§ TO DO: The expected answer is the set of lines in the data below between the line holding "(ident : S.HA R.AN hA ≃* S.HA R.BN hB)" and the line holding "-- the unique", inclusive, written out exactly.

§ GIVEN DATA:
▬▬▬
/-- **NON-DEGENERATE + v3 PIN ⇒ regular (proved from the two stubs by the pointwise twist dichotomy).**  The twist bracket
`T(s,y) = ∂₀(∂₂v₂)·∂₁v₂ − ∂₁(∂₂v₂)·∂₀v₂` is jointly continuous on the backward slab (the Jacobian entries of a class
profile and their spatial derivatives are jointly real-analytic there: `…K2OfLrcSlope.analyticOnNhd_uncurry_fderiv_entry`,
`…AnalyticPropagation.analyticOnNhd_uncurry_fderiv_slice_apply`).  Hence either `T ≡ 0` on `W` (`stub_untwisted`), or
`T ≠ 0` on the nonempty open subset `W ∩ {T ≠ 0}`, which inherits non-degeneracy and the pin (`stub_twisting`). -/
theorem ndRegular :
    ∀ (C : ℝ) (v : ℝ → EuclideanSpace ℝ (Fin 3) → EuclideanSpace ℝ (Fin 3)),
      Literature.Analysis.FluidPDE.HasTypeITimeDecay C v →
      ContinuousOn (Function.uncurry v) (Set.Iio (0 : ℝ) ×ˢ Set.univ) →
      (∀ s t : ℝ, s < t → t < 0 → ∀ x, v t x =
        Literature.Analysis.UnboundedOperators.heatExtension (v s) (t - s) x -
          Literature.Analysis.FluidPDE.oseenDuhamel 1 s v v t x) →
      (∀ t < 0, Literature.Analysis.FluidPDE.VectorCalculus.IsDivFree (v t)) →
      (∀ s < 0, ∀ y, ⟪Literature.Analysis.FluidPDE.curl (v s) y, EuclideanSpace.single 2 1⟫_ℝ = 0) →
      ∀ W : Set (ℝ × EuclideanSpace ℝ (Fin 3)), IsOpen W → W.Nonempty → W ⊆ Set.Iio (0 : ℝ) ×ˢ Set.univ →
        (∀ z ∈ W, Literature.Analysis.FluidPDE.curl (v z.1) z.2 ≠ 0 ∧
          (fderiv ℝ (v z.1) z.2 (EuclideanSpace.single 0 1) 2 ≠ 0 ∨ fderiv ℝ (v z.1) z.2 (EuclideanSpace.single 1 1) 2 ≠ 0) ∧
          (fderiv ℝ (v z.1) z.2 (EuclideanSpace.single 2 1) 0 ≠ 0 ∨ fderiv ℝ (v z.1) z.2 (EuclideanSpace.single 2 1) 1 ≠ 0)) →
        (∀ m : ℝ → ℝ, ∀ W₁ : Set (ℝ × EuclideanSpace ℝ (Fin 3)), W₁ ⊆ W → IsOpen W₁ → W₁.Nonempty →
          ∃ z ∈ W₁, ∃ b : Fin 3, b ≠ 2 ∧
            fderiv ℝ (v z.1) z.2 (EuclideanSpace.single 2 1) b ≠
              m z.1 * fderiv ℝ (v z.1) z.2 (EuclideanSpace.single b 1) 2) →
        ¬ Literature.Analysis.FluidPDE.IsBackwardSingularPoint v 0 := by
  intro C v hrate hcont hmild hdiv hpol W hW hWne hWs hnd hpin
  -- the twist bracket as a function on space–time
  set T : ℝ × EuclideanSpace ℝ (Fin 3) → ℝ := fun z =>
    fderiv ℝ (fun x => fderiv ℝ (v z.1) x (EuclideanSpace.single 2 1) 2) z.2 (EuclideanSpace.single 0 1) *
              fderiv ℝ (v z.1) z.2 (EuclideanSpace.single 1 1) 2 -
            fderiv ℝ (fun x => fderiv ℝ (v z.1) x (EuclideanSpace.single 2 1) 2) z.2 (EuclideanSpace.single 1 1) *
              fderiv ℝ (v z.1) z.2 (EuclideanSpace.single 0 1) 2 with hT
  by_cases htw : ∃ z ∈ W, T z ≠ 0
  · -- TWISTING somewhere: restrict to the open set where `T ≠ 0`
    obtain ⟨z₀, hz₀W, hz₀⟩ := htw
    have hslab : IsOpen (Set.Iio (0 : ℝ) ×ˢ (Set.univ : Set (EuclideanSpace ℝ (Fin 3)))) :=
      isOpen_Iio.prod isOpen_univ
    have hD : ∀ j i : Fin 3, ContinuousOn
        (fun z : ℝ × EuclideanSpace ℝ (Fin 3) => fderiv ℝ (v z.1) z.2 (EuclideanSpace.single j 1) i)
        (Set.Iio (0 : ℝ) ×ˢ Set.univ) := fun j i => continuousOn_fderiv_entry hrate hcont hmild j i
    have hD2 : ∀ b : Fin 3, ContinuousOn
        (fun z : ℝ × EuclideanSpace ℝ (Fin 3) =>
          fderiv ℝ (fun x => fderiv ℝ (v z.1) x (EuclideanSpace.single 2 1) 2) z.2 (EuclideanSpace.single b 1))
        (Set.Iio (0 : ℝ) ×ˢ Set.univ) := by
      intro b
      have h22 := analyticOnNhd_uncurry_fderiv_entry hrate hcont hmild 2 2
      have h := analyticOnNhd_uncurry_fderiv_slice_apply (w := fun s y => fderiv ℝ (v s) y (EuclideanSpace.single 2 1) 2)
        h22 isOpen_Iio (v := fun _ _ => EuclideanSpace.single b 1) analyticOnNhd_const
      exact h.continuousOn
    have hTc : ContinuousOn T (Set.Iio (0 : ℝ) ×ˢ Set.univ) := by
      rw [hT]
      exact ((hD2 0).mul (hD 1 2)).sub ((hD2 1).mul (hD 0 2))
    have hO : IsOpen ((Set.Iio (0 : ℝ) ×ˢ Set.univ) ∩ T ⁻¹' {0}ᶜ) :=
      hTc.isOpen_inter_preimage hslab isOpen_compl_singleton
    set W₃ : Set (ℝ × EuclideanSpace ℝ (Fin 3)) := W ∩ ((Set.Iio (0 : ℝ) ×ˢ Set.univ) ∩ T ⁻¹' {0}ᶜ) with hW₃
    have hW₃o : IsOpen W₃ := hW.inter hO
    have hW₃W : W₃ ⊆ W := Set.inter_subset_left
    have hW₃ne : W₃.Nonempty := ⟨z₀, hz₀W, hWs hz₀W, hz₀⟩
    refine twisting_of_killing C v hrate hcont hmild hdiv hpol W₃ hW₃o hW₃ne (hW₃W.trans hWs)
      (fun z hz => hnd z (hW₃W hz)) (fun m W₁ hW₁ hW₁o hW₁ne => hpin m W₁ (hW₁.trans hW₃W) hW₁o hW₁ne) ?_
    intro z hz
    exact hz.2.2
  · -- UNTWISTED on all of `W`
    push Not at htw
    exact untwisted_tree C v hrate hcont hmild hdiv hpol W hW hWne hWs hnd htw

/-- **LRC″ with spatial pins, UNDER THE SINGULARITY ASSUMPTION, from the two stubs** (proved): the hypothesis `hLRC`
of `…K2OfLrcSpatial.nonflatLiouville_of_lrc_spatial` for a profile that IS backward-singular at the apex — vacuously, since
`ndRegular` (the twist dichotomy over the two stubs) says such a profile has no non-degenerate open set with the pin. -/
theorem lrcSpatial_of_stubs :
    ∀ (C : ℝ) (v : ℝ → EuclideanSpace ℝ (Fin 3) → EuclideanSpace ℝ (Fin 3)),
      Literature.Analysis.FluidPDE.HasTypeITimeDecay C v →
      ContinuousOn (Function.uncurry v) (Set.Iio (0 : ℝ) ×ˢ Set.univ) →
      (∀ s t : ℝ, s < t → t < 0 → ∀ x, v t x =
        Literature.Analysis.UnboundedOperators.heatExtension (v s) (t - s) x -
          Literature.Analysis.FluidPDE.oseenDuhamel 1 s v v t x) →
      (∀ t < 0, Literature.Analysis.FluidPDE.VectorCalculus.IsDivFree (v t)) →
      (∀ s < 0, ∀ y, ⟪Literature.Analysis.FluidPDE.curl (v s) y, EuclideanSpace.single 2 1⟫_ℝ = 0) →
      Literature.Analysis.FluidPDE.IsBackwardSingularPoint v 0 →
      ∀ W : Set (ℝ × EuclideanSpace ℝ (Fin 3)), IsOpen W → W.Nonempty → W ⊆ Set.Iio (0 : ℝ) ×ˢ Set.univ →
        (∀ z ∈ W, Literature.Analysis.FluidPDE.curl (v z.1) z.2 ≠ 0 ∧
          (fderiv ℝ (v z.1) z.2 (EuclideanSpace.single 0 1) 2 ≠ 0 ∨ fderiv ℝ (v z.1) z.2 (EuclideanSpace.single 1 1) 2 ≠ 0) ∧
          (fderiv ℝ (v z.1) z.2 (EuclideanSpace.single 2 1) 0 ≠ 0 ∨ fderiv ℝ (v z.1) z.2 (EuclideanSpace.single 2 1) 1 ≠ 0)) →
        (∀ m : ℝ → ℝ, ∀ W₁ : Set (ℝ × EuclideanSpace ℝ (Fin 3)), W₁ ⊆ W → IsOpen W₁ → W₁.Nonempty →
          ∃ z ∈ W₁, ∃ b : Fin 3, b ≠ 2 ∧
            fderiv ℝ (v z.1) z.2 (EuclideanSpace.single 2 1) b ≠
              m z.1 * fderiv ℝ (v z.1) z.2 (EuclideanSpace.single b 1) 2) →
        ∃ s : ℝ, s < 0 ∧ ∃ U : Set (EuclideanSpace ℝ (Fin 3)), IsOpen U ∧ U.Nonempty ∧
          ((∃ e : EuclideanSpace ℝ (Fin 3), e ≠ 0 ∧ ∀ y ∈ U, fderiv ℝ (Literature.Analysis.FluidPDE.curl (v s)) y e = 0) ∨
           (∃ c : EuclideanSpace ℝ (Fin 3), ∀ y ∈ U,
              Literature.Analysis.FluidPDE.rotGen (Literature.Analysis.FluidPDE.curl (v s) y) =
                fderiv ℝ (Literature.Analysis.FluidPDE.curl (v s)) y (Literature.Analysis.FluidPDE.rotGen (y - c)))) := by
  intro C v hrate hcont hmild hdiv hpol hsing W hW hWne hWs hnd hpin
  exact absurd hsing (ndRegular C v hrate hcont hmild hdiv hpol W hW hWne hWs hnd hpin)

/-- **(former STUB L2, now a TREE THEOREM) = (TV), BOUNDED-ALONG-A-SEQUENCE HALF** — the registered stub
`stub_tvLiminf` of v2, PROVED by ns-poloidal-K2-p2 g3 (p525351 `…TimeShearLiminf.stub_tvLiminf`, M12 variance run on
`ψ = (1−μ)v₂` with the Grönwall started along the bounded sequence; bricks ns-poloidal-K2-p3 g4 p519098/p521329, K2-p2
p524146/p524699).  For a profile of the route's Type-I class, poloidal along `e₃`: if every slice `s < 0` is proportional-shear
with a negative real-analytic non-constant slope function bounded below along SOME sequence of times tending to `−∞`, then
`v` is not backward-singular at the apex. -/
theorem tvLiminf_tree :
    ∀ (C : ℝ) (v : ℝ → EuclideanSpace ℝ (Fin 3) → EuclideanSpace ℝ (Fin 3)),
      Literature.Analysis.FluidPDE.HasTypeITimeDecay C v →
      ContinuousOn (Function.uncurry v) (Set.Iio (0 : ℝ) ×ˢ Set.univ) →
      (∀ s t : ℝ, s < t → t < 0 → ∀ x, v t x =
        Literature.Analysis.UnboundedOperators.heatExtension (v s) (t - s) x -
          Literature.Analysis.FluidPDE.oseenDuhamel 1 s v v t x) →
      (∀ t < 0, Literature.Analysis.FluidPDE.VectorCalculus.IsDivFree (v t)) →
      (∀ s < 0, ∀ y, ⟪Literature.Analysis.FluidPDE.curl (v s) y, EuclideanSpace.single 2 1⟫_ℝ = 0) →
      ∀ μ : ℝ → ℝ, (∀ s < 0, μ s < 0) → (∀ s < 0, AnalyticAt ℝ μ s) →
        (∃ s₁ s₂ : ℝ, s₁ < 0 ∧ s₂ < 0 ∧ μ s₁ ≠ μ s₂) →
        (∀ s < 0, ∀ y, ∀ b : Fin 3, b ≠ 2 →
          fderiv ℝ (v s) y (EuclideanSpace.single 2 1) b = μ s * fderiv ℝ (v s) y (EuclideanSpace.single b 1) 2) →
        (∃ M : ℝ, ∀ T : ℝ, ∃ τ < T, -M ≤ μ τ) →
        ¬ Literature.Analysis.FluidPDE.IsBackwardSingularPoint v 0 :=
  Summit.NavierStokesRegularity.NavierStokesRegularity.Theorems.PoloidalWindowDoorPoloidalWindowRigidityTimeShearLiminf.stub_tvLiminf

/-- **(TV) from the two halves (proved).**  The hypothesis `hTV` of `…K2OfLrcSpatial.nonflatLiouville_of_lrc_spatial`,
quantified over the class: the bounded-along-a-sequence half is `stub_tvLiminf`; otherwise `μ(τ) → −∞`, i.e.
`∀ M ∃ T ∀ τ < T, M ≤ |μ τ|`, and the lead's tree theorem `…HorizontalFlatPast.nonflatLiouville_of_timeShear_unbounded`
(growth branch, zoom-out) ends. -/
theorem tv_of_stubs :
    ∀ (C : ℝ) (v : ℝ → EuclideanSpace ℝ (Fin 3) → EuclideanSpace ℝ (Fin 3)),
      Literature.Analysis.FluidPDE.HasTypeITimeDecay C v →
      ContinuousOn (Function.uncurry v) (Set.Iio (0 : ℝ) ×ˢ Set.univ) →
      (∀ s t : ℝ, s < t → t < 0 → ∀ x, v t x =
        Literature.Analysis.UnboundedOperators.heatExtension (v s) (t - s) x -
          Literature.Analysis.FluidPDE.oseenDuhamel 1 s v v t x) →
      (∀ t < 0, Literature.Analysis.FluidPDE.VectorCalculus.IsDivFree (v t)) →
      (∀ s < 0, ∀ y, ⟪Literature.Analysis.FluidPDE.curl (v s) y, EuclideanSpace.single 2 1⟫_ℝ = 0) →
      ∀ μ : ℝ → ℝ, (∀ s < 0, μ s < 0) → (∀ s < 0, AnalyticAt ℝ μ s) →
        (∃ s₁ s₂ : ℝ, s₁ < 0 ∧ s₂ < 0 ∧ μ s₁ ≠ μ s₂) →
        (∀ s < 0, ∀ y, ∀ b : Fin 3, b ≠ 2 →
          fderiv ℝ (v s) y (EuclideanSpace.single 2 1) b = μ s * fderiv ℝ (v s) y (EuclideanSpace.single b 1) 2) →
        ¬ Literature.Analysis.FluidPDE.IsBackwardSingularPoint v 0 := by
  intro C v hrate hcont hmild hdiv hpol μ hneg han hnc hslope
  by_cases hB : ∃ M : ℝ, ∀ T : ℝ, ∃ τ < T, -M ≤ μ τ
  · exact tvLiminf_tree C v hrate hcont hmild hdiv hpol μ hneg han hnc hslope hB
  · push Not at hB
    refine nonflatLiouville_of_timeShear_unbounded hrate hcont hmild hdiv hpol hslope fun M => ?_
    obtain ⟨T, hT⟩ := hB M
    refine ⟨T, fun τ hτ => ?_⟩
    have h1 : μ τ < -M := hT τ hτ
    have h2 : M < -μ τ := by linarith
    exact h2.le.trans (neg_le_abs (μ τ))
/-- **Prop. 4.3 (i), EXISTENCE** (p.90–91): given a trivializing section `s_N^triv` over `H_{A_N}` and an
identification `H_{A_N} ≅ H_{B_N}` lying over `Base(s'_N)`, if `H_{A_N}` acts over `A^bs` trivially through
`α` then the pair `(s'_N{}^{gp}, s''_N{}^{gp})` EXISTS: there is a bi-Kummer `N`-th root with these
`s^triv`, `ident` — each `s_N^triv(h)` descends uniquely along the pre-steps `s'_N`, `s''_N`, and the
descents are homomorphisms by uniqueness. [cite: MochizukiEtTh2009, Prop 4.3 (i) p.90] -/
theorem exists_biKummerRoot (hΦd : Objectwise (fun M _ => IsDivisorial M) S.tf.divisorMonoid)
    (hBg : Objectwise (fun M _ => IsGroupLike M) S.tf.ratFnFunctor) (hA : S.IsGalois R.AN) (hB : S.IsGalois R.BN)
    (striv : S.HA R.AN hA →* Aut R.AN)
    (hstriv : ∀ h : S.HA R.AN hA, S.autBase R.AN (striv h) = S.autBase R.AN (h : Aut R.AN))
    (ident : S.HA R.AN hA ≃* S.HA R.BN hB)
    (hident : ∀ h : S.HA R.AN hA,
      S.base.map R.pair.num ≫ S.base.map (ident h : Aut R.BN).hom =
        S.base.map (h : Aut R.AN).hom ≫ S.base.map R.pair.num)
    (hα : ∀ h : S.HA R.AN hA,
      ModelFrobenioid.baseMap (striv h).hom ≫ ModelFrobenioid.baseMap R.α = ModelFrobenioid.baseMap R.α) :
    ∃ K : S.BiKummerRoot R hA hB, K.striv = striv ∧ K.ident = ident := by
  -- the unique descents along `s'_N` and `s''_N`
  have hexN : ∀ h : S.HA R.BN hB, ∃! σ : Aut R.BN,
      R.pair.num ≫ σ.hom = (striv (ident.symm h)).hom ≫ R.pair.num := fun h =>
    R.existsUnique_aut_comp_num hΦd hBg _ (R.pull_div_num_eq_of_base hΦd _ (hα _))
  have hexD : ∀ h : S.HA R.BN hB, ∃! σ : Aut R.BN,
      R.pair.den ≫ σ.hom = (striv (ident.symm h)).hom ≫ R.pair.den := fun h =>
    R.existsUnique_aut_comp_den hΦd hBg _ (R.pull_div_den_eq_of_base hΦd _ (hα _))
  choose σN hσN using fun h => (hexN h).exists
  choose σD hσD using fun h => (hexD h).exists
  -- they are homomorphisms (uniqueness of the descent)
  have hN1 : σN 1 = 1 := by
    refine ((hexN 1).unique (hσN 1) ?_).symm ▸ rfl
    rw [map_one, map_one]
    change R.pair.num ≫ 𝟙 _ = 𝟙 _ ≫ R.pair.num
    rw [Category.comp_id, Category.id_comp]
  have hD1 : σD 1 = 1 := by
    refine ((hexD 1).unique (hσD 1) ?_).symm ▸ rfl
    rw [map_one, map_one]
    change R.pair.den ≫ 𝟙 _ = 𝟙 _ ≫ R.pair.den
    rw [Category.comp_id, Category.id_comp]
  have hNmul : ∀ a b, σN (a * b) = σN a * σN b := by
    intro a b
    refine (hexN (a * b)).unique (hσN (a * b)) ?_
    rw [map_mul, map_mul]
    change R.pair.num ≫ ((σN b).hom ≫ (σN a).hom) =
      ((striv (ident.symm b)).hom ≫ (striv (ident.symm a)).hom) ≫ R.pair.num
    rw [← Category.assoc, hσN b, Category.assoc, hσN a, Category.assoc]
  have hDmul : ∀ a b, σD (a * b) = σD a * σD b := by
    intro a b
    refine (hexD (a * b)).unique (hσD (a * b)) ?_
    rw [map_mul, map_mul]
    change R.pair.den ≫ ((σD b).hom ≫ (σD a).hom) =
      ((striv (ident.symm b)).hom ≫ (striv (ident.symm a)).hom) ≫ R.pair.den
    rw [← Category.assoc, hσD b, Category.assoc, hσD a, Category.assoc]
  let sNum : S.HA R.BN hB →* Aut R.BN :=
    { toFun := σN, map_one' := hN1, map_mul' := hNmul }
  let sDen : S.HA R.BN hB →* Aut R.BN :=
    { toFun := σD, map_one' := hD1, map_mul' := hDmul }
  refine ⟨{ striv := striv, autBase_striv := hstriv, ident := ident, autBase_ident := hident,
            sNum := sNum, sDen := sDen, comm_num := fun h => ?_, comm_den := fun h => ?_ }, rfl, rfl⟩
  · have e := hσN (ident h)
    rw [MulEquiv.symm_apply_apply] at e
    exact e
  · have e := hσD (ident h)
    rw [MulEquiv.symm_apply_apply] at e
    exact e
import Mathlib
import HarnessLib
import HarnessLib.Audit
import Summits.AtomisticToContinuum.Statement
▬▬▬
§ OUTPUT FOR THIS EXERCISE:
    (ident : S.HA R.AN hA ≃* S.HA R.BN hB)
    (hident : ∀ h : S.HA R.AN hA,
      S.base.map R.pair.num ≫ S.base.map (ident h : Aut R.BN).hom =
        S.base.map (h : Aut R.AN).hom ≫ S.base.map R.pair.num)
    (hα : ∀ h : S.HA R.AN hA,
      ModelFrobenioid.baseMap (striv h).hom ≫ ModelFrobenioid.baseMap R.α = ModelFrobenioid.baseMap R.α) :
    ∃ K : S.BiKummerRoot R hA hB, K.striv = striv ∧ K.ident = ident := by
  -- the unique descents along `s'_N` and `s''_N`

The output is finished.